A sizable model of the mouse’s primary visual cortex has been developed by HBP researchers to perform visual problems in a very reliable manner. A new generation of neural network models can be built upon the model. These models can help progress neuromorphic computing due to their adaptability and energy-efficient processing.
Artificial intelligence (AI) can be greatly impacted by brain modeling: since the brain processes images much more energy-efficiently than artificial networks, scientists are drawing inspiration from neuroscience to develop neural networks that behave similarly to the biological ones in order to save a great deal of energy.
In this sense, neural networks modeled after the human brain are anticipated to have an impact on technology in the future by acting as models for visual processing in neuromorphic hardware that consumes less energy. Now, a study by Human Brain Project (HBP) scientists from the Graz University of Technology (Austria) shown how a massive data-based model can faithfully and flexible replicate some of the brain’s visual processing abilities. The journal Science Advances published the findings.

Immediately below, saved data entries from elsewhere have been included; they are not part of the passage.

/-- The index of the least passing value (`p` if none). [folklore] -/
def glCandL (k' : ℕ) (Bq : List (ZMod p) → ZMod p) (S : List (List (ZMod p))) (σg : List (ZMod p)) (reps : List (List (ZMod p)))
    (θN θD : ℕ) (i : ℕ) : ℕ :=
  (List.range p).findIdx fun a : ℕ => glTestL k' Bq S σg reps θN θD i (a : ZMod p)

/-- **The `k` output bits of the GL stage** on lists: bit `i` is `[candidate i = 1]`. [folklore] -/
def candBitsL (k' : ℕ) (Bq : List (ZMod p) → ZMod p) (S : List (List (ZMod p))) (σg : List (ZMod p)) (reps : List (List (ZMod p)))
    (θN θD : ℕ) : List Bool :=
  (List.range k').map fun i => decide (glCandL k' Bq S σg reps θN θD i = 1)

/-! ### The list recipes agree with the finite recipe `glCandN` -/

/-- `IsRepL` on an `ofFn` is `IsRep`. [folklore] -/
theorem isRepL_ofFn (c : Fin kk → ZMod p) : IsRepL (List.ofFn c) = decide (IsRep c) := by
  classical
  unfold IsRepL IsRep
  set l := List.ofFn c with hl
  set t₀ := l.findIdx fun x => !decide (x = 0) with ht₀
  have hlen : l.length = kk := List.length_ofFn
  rw [decide_eq_decide]
  constructor
  · intro h1
    have hlt : t₀ < kk := by
      by_contra hge
      rw [not_lt] at hge
      rw [List.getD_eq_default _ _ (by rw [hlen]; exact hge)] at h1
      exact zero_ne_one h1
    refine ⟨⟨t₀, hlt⟩, fun t' ht' => ?_, ?_⟩
    · have h := List.not_of_lt_findIdx (xs := l) (p := fun x => !decide (x = 0)) (i := t') (by rw [← ht₀]; exact ht')
      simp only [hl, List.getElem_ofFn] at h
      simpa using h
    · rw [List.getD_eq_getElem _ _ (by rw [hlen]; exact hlt)] at h1
      simpa [hl] using h1
  · rintro ⟨t, ht, h1⟩
    have hle : t₀ ≤ t := by
      by_contra hgt
      rw [not_le] at hgt
      have h := List.not_of_lt_findIdx (xs := l) (p := fun x => !decide (x = 0)) (i := t) (by rw [← ht₀]; exact hgt)
      simp only [hl, List.getElem_ofFn, Fin.eta] at h
      have hz : c t = 0 := by simpa using h
      rw [hz] at h1
      exact zero_ne_one h1
    have hge : (t : ℕ) ≤ t₀ := by
      by_contra hgt
      rw [not_le] at hgt
      have hlt0 : t₀ < l.length := by rw [hlen]; omega
      have h := List.findIdx_getElem (xs := l) (p := fun x => !decide (x = 0)) (w := hlt0)
      have hz := ht ⟨t₀, by omega⟩ hgt
      simp only [← ht₀] at h
      simp [hl, hz] at h
    have : t₀ = t := le_antisymm hle hge
    rw [this, List.getD_eq_getElem _ _ (by rw [hlen]; exact t.isLt)]
    simpa [hl] using h1

/-- The list enumeration is the enumeration read through `ofFn`. [folklore] -/
theorem repsListL_eq : repsListL p kk = (repsList p kk).map List.ofFn := by
  rw [repsListL, repsList, allVecs, List.filter_map, List.filter_map, List.map_map]
  have h1 : digitsL p kk = List.ofFn ∘ digitsFun p kk := funext fun N => (ofFn_digitsFun N).symm
  have h2 : (IsRepL ∘ digitsL p kk) = (fun c => decide (IsRep c)) ∘ digitsFun p kk := funext fun N => by
    simp only [Function.comp_apply, ← ofFn_digitsFun, isRepL_ofFn]
  rw [h2, h1]

/-- `seedCombL` on `ofFn`s is `seedComb`. [folklore] -/
theorem seedCombL_ofFn {k' : ℕ} (s : Fin kk → FVec p k') (c : Fin kk → ZMod p) :
    seedCombL k' (List.ofFn fun t => List.ofFn (s t)) (List.ofFn c) = List.ofFn (seedComb s c) := by
  rw [seedCombL, map_range_eq_ofFn]
  refine congrArg List.ofFn (funext fun j => ?_)
  rw [List.length_ofFn, map_range_eq_ofFn, List.sum_ofFn, seedComb, Finset.sum_apply]
  refine Finset.sum_congr rfl fun t _ => ?_
  rw [getD_ofFn, getD_ofFn, getD_ofFn]
  simp [Pi.smul_apply, smul_eq_mul]

/-- `guessDotL` on `ofFn`s is `guessDot`. [folklore] -/
theorem guessDotL_ofFn (σg c : Fin kk → ZMod p) : guessDotL (List.ofFn σg) (List.ofFn c) = guessDot kk σg c := by
  rw [guessDotL, List.length_ofFn, map_range_eq_ofFn, List.sum_ofFn, guessDot]
  refine Finset.sum_congr rfl fun t _ => ?_
  rw [getD_ofFn, getD_ofFn]

/-- `shiftL` on an `ofFn`. [folklore] -/
theorem shiftL_ofFn {k' : ℕ} (r : FVec p k') (i : ℕ) :
    shiftL k' (List.ofFn r) i = List.ofFn (r + (fun j : Fin k' => if (j : ℕ) = i then (1 : ZMod p) else 0)) := by
  rw [shiftL, map_range_eq_ofFn]
  refine congrArg List.ofFn (funext fun j => ?_)
  rw [getD_ofFn]
  rfl

/-- The shift by `i < k'` is `Pi.single i 1`; by `k'` it is `0`. [folklore] -/
theorem shift_eq_single {k' : ℕ} (i : Fin k') : (fun j : Fin k' => if (j : ℕ) = i then (1 : ZMod p) else 0) = Pi.single i 1 := by
  funext j
  by_cases h : j = i
  · subst h; simp
  · rw [Pi.single_eq_of_ne h, if_neg (fun h' => h (Fin.ext h'))]

/-- No shift at index `k'`. [folklore] -/
theorem shift_eq_zero {k' : ℕ} : (fun j : Fin k' => if (j : ℕ) = k' then (1 : ZMod p) else 0) = 0 := by
  funext j; simp [ne_of_lt j.isLt]

/-- **The list values are the values of `glValues`** for `Bq = B ∘ (ofFn⁻¹)`. [folklore] -/
theorem glValuesL_eq {k' : ℕ} (B : FVec p k' → ZMod p) (s : Fin kk → FVec p k') (σg : Fin kk → ZMod p) (i : Option (Fin k')) :
    glValuesL k' (fun l => B fun j => l.getD j 0) (List.ofFn fun t => List.ofFn (s t)) (List.ofFn σg) ((repsList p kk).map List.ofFn)
      (match i with | some i => (i : ℕ) | none => k') = glValues kk B σg s i := by
  unfold glValuesL glValues
  rw [List.map_map]
  refine List.map_congr_left fun c _ => ?_
  simp only [Function.comp_apply, seedCombL_ofFn, guessDotL_ofFn, shiftL_ofFn]
  congr 2
  funext j
  rw [getD_ofFn]
  cases i with
  | some i => rw [shift_eq_single]
  | none => rw [shift_eq_zero]

/-- **The list test is the cleared test `glTestN`.** [folklore] -/
theorem glTestL_eq {k' : ℕ} (B : FVec p k' → ZMod p) (s : Fin kk → FVec p k') (σg : Fin kk → ZMod p) (θN θD : ℕ) (i : Fin k')
    (a : ZMod p) :
    glTestL k' (fun l => B fun j => l.getD j 0) (List.ofFn fun t => List.ofFn (s t)) (List.ofFn σg) ((repsList p kk).map List.ofFn)
      θN θD i a = glTestN kk B σg θN θD s i a := by
  rw [glTestL, glTestN, decide_eq_decide, glValuesL_eq B s σg (some i), glValuesL_eq B s σg none, List.length_map]
  constructor
  · intro h w
    have := h w (List.mem_map.2 ⟨w.val, List.mem_range.2 w.val_lt, ZMod.natCast_zmod_val w⟩)
    exact this
  · intro h w _; exact h w
import Literature.Analysis.FluidPDE.FractionalNSTorus
import Literature.Analysis.FunctionSpaces.HolderNorm
import HarnessLib

/-!
# Prescribed-energy Hölder solutions of the fractional Navier–Stokes system (De Rosa 2019, Thm. 2.1)
# and the ingredients of the proof of De Rosa's non-uniqueness theorem

Analysis/FluidPDE facts file. De Rosa's non-uniqueness theorem for Leray(–Hopf) solutions of
`∂ₜv + div(v⊗v) + ∇p + (-Δ)^γ v = 0` on `𝕋³` with `γ < 1/3` (De Rosa 2019, Thm. 1.2; vendored as
the named fact `Literature.Barriers.NavierStokesRegularity.DeRosa2019_thm12` of
`Literature/Barriers/NavierStokesRegularity/HypodissipativeLerayNonuniqueness`) is proved in the
source (§2, p. 5 of the held arXiv text) from exactly four ingredients, which this file vendors as
named facts in the solution notions of `Literature/Analysis/FluidPDE/FractionalNSTorus`:

* **Thm. 2.1** (`DeRosa2019_thm21`) — the output of the convex-integration scheme (the inductive
  Prop. 4.1, after Buckmaster–De Lellis–Székelyhidi–Vicol and Isett): for every admissible energy
  profile `e` there is a Hölder `C^β` distributional solution on `𝕋³ × [0,1]` with
  `∫|v|²(x,t) dx = e(t)` and `‖v‖_β ≤ C_β K^{4/9}`, and profiles with the same value at `t = 0`
  give solutions with the same initial datum. This is the research-level core (a theory, not a
  lemma); it stays a named fact.
* **Cor. 7.2** (`DeRosa2019_cor72`) — `∫|(-Δ)^{γ/2} f|² ≤ C(ε) [f]²_{γ+ε}` for `f ∈ C^{γ+ε}(𝕋³)`
  (fractional dissipation is controlled by a slightly better Hölder seminorm).
* **Thm. 1.1** (`ColomboDeLellisDeRosa2018_thm11`, = Colombo–De Lellis–De Rosa 2018, Thm. 1.1 with
  the remark following it) — Leray's existence theorem for the fractional system: every
  divergence-free `L²` datum has a Leray solution for every exponent in `]0,1[`.
* **Prolongation** (`ColomboDeLellisDeRosa2018_prolongation`, Colombo–De Lellis–De Rosa 2018, §1,
  paragraph after Thm. 1.3; De Rosa 2019, end of the proof of Thm. 1.2) — a `C^β` solution on
  `[0,T]` obeying the energy inequality for all `0 ≤ s ≤ t ≤ T` prolongs (by Thm. 1.1 applied at
  time `T`, the system being invariant under time shifts) to a Leray solution on `[0,∞)`.

The assembly "Thm. 2.1 + Cor. 7.2 + prolongation ⇒ Thm. 1.2" (the printed proof of Thm. 1.2:
an infinite family of admissible profiles with common value at `0` and steep initial decrease,
strict energy dissipation on `[0,T]` for `K` large, prolongation) is carried out in
`Literature/Barriers/NavierStokesRegularity/HypodissipativeLerayNonuniquenessProofs`.

## Normalisation (read this before comparing with the printed constants)

The tree's torus is Mathlib's unit torus `UnitAddTorus (Fin 3) = (ℝ/ℤ)³` with probability Haar
measure and dissipation symbol `(2π|k|)^{2γ}` (`Torus.fracLaplacian`, `Torus.eFracDissipation`),
whereas the sources print `e^{ik·x}`-Fourier series with symbol `|k|^{2γ}` and Lebesgue measure.
A printed solution `v` corresponds to a tree solution `v'(x',t') = λ v(a x', μ t')` for explicit
positive constants `λ, a, μ` depending only on `γ` (see the design notes of `FractionalNSTorus`);
under this dictionary energies are multiplied by a constant, times by `μ⁻¹`, and Hölder norms by
at most `λ max(1, a^β)`. Statements without fixed numerical constants (Thm. 1.1, Thm. 1.2,
Cor. 7.2 with its unspecified `C(ε)`, the prolongation remark) transfer verbatim. Thm. 2.1 fixes
the window `½ ≤ e ≤ 1` on `[0,1]` and the slope bound `sup|e'| ≤ K`; its image under the
dictionary is the same statement for the window `c₀/2 ≤ e ≤ c₀` on `[0,T₀]` with slope bound
`c₀K/T₀`, for some positive constants `c₀, T₀` depending only on `γ`. `DeRosa2019_thm21`
therefore quantifies `∃ c₀ T₀ > 0` (and absorbs `λ max(1,a^β)` into the existential constant
`C`); with `c₀ = T₀ = 1` it is literally the printed normalisation. This is weaker than any fixed
normalisation and is exactly what the proof of Thm. 1.2 consumes.

## What is (not) transcribed

* Thm. 2.1 is stated for *smooth* profiles `e : ℝ → ℝ` (constraints only on `[0,T₀]`); the
  source allows `e : [0,1] → ℝ⁺` with `sup|e'| ≤ K` (so at least `C¹`); restricting the
  hypothesis class weakens the fact, and the proof of Thm. 1.2 only uses smooth profiles
  ("an infinite set `𝓔_K` of smooth functions", §2).
* "`(v,p)` solves (NS_γ) in the sense of distributions" on `𝕋³ × (0,1)` is transcribed by the
  tree's pressure-free distributional notion `Torus.IsWeakFracNSSolutionOn T₀ γ 1 v`
  (divergence-free test fields compactly supported in `(0,T₀)`; for the continuous fields at
  hand this is implied by the printed notion: test the momentum equation with divergence-free
  fields, the pressure drops out). "`v ∈ C^β(𝕋³ × [0,1])`" is the tree's space–time Hölder class
  `Literature.HolderOnSpaceTime β T₀ v`; the bound "`‖v‖_β ≤ C_β K^{4/9}`" (`‖·‖_β = ‖·‖₀ + [·]_β`,
  spatial Hölder norms with the supremum over `t`, §3 of the source) is transcribed slice-wise
  through `Literature.eBoundedHolderNorm β (v t) = ‖v t‖_∞ + [v t]_β`, which the printed bound implies.
  The printed range "for all `β < γ < 1/3`" in Thm. 2.1 is a misprint for `γ < β < 1/3` (the
  dissipation exponent is `γ`; Thm. 1.2 and the proof, "choosing `ε` so that `γ + ε = β`", use
  `γ < β < 1/3`); we transcribe `γ < β < 1/3`.
* "the two corresponding solutions start from the same initial data" refers to the solution
  *assigned to* a profile by the construction; it is transcribed by an existentially quantified
  solution map `v : (ℝ → ℝ) → (ℝ → 𝕋³ → ℝ³)` on admissible profiles.
* Cor. 7.2's constant is printed as `C(ε)`; here it may depend on `γ` and `ε` (weaker).
* Thm. 1.1 is vendored in the form both papers *use* ("there exists a Leray(–Hopf) solution"):
  Colombo–De Lellis–De Rosa print the energy inequality (2) from time `0` in Thm. 1.1 and add, in
  the remark following it, that Leray's solutions also satisfy (3) from a.e. `s ≥ 0` — together,
  a Leray solution in their sense, `Torus.IsLerayFracSolution` (whose `L²_t H^α_x` clause is read
  locally in time, see `FractionalNSTorus`). De Rosa's restatement (his Thm. 1.1) asks (2) for
  *all* `0 ≤ s < t`, which is more than Colombo–De Lellis–De Rosa prove; we vendor the weaker,
  proved form.
* The prolongation remark is vendored with the hypotheses it is applied to in both papers
  (conclusions (b)–(c) of CDLDR Thm. 1.3 / De Rosa Thm. 1.2 (a)–(b)): a space–time `C^β`
  solution on `[0,T]`, `0 < α < β < 1/3`, obeying the energy inequality for all
  `0 ≤ s < t ≤ T`.

## References

* L. De Rosa, *Infinitely many Leray–Hopf solutions for the fractional Navier–Stokes equations*,
  Comm. PDE 44 (2019), 335–365 (held: arXiv:1801.10235): §1 Thms. 1.1–1.2; §2 Thm. 2.1 and the
  proof of Thm. 1.2 (p. 5); §3 (Hölder norms); §7 Thm. 7.1, Cor. 7.2 (p. 19). [`Derosa2018`]
* M. Colombo, C. De Lellis, L. De Rosa, *Ill-posedness of Leray solutions for the hypodissipative
  Navier–Stokes equations*, Comm. Math. Phys. 362 (2018), 659–688 (held: arXiv:1708.05666): §1
  Thm. 1.1, ineq. (2)–(3), Thms. 1.2–1.3 and the paragraph after Thm. 1.3 (p. 3); §9 (proof of
  Thm. 1.1, p. 20). [`ColomboDelellisDerosa2018`]
* T. Buckmaster, C. De Lellis, L. Székelyhidi Jr., V. Vicol, *Onsager's conjecture for admissible
  weak solutions*, CPAM 72 (2019) (the scheme adapted in Thm. 2.1). [`BuckmasterEtAl2018`]
* L. Roncal, P. R. Stinga, *Fractional Laplacian on the torus*, Commun. Contemp. Math. 18 (2016),
  Thm. 1.4 (source of Thm. 7.1, case `β = 0`). [`RoncalStinga2016`]
-/

noncomputable section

The team examined a biologically accurate large-scale model of the mouse primary visual cortex that can handle a variety of visual processing tasks with the aid of the PCP Pilot Systems at the Jülich Supercomputing Centre, created through a partnership between the HBP and the software provider Nvidia. The visual cortex area V1, which is the first cortical region to receive and process visual information, is represented by this model, which offers the highest integration of anatomical detail and neurophysiological data currently accessible.
The model has noteworthy advantages over models that are frequently used for visual processing in AI in terms of learning speed and visual processing performance because it is created with a different architecture than deep neural networks utilized in contemporary AI.
All five of the team’s visual challenges could be solved by the model with great accuracy. These tasks included, for example, categorizing photos of handwritten digits or identifying visual alterations in a lengthy series of images. Surprisingly, the virtual model performed as well as the brain did even after the researchers exposed it to noise in the network and visuals that it had not before experienced during training.
The model’s higher robustness, or capacity to handle errors or unexpected input, such as the noise in the photos, can be attributed in part to the fact that it replicates a number of the brain’s distinctive coding features.
The authors claim that their new model offers a “unequaled insight into the dynamics of this brain area” since they have created a special tool for researching brain-style visual processing and neural coding.